Voraussetzung einer Schätzung ist die Gewissheit, dass überhaupt ein steuerlich bedeutsamer Sachverhalt vorliegt. Bestehen daran Zweifel, können diese nicht im Wege einer Schätzung behoben werden.

BFH Beschluss vom 10.02.2015-VB 87/14 BFH/NV 2015, 662

Sachverhalt

Die Klägerin und Beschwerdeführerin (Klägerin) ist eine am 11. Juli 2008 gegründete Kapitalgesellschaft britischen Rechts in der Rechtsform einer Private Company Limited by Shares (C-Ltd.). Für das Streitjahr 2008 gab sie trotz Aufforderung weder Umsatzsteuer-Voranmeldungen noch eine Jahressteuererklärung ab.

Hierauf schätzte das Finanzamt durch den Umsatzsteuerbescheid 2008 vom 8. November 2012 die Besteuerungsgrundlagen und gab diesen Herrn X als Direktor der C-Ltd. bekannt. Ihren dagegen eingelegten Einspruch begründete die Klägerin damit, dass sie in 2008 keine Niederlassung in der Bundesrepublik Deutschland (Deutschland) unterhalten und dort auch keine Geschäftstätigkeit entfaltet habe.

Entscheidungen

Die Klägerin hat nicht nur im Einspruchsverfahren, sondern auch im finanzgerichtlichen Verfahren vorgebracht, sie habe in 2008 weder eine Niederlassung unterhalten noch eine Geschäftstätigkeit im Inland entfaltet; dies ergebe sich nicht zuletzt aus dem vorgelegten Jahresabschluss 2009. Die Berücksichtigung dieses übergangengen Sachvortrags führt –auch nach der materiell-rechtlichen Auffassung des FG– zu einer anderen, der Klägerin günstigen Entscheidung.

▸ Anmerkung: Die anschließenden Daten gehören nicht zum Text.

import Summits.CriticalPhenomena.PercolationContinuityZ3.Theorems.PercNearOneGluingNoHeavyRsw3InnerClusterExit
import HarnessLib

/-!
# RSW3 lane (P2, gen 19): INNER-CLUSTER EVENTS AND THE FAR ARM — under (A2)□ the far arm factorises through the cluster of the
# origin inside `Λ(m−1)`: `ϰ · π_p(N) · P_p(F ∩ {0 ↔ ∂ⁱⁿΛ(sm)}) ≤ π_p(sm) · P_p(F ∩ {0 ↔ ∂ⁱⁿΛ(N)})` for every event `F` that depends
# only on that cluster (every `p`; a transfer principle towards Kesten's IIC)

builds on p205010 (kernel theorem, internal audit signed; external expert review pending) — NOT used in this file.

Cell `prim-rsw3`, prover seat `prim-rsw3-p2` (gen 19), memo `run/shared/lean/prim/rsw3/P2-RSWLITE.md` §26 (V73, Step 1).
Support file (`--supports stmt-CriticalPhenomena-4575`); no definitions, no named facts, no sorries.

Let `S = Λ(m−1)`, `𝒞(ω)` = the cluster of `0` inside `S` (the Literature library's `DCT16.clusterSet S ω`), and let `F` be an event
depending on `ω` only through `𝒞(ω)`.  Duminil-Copin–Tassion's exploration decomposition (`DCT16.exists_decomposition`: last visit `x`
of an arm to `𝒞 = C`, an open edge `xy` with `y ∉ S`, then `y ↔ target` inside `Λ(N) ∖ C`; the three pieces live on disjoint sets of
pairs) is combined with Basu–Sapozhnikov's (A2)□ IN THE DOMAIN `Z = Λ(N) ∖ C` (allowed: `C ⊆ Λ(m−1)`) applied to the random set of
activated exit sites:

(exit events, exploration step, independence: part I `…Rsw3InnerClusterExit.lean`)
* `real_exitUnion_ge_of_setToSetQuasiMultAspectAt` — (A2)□ for the exit events: `P(Exit_C(∂ⁱⁿΛ(N))) ≥ ϰ·P[∂ⁱⁿΛ(N) ↔ ∂ⁱⁿΛ(sm) in Λ(N)∖C]·
  P(Exit_C(∂ⁱⁿΛ(sm)))` (partition over the activated set `A₀`, (A2)□ with `X = A₀`);
* **`mul_oneArmProb_mul_real_inter_le_of_innerCluster`** — THE TRANSFER INEQUALITY: for `F` with `(𝒞(ω) = 𝒞(ω') → (ω ∈ F ↔ ω' ∈ F))`,
  `1 ≤ m`, `L·m < N`:  `ϰ · π_p(N) · P_p(F ∩ {0 ↔ ∂ⁱⁿΛ(sm)}) ≤ π_p(sm) · P_p(F ∩ {0 ↔ ∂ⁱⁿΛ(N)})`.
READING: `P_p(F | 0 ↔ ∂ⁱⁿΛ(N)) ≥ ϰ·(π(N)/(π(sm)·u))⁻¹… ≥ ϰ · P_p(F ∩ A_{sm})/π(sm)`-type: conditioning on a LONGER arm lowers the probability
of an inner-cluster event by at most the factor `ϰ`, uniformly in `N` — hence for Kesten's IIC measure `ν` (when it exists),
`ν(F) ≥ ϰ · P_p(F ∩ A_{sm})/π_p(sm)` (file `…Rsw3InnerClusterTransferIIC`).  This is Step 1 of memo §26 V73; the missing Step 2 is a
lower bound on `P(F ∩ A_{sm})` for `F` = inner fatness.

References: H. Duminil-Copin, V. Tassion, Enseign. Math. 62 (2016), §2.1 (the exploration decomposition) [DuminilCopinTassionEM2016];
D. Basu, A. Sapozhnikov, ECP 22 (2017), §1 (A2) and §2 [BasuSapozhnikov2017ECP]; H. Kesten, PTRF 73 (1986) (IIC) [Kesten1986];
G. Grimmett, *Percolation* (1999), §2.2 [GrimmettPercolation1999]. [folklore]
-/

noncomputable section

Das Urteil des FG enthält keinerlei Ausführungen zu diesem Vorbringen, sodass offen bleibt, aufgrund welcher Tatsachen es davon ausgeht, dass die Klägerin im Streitjahr 2008 tatsächlich eine Geschäftstätigkeit im Inland ausgeübt und hieraus umsatzsteuerpflichtige Umsätze erzielt hat.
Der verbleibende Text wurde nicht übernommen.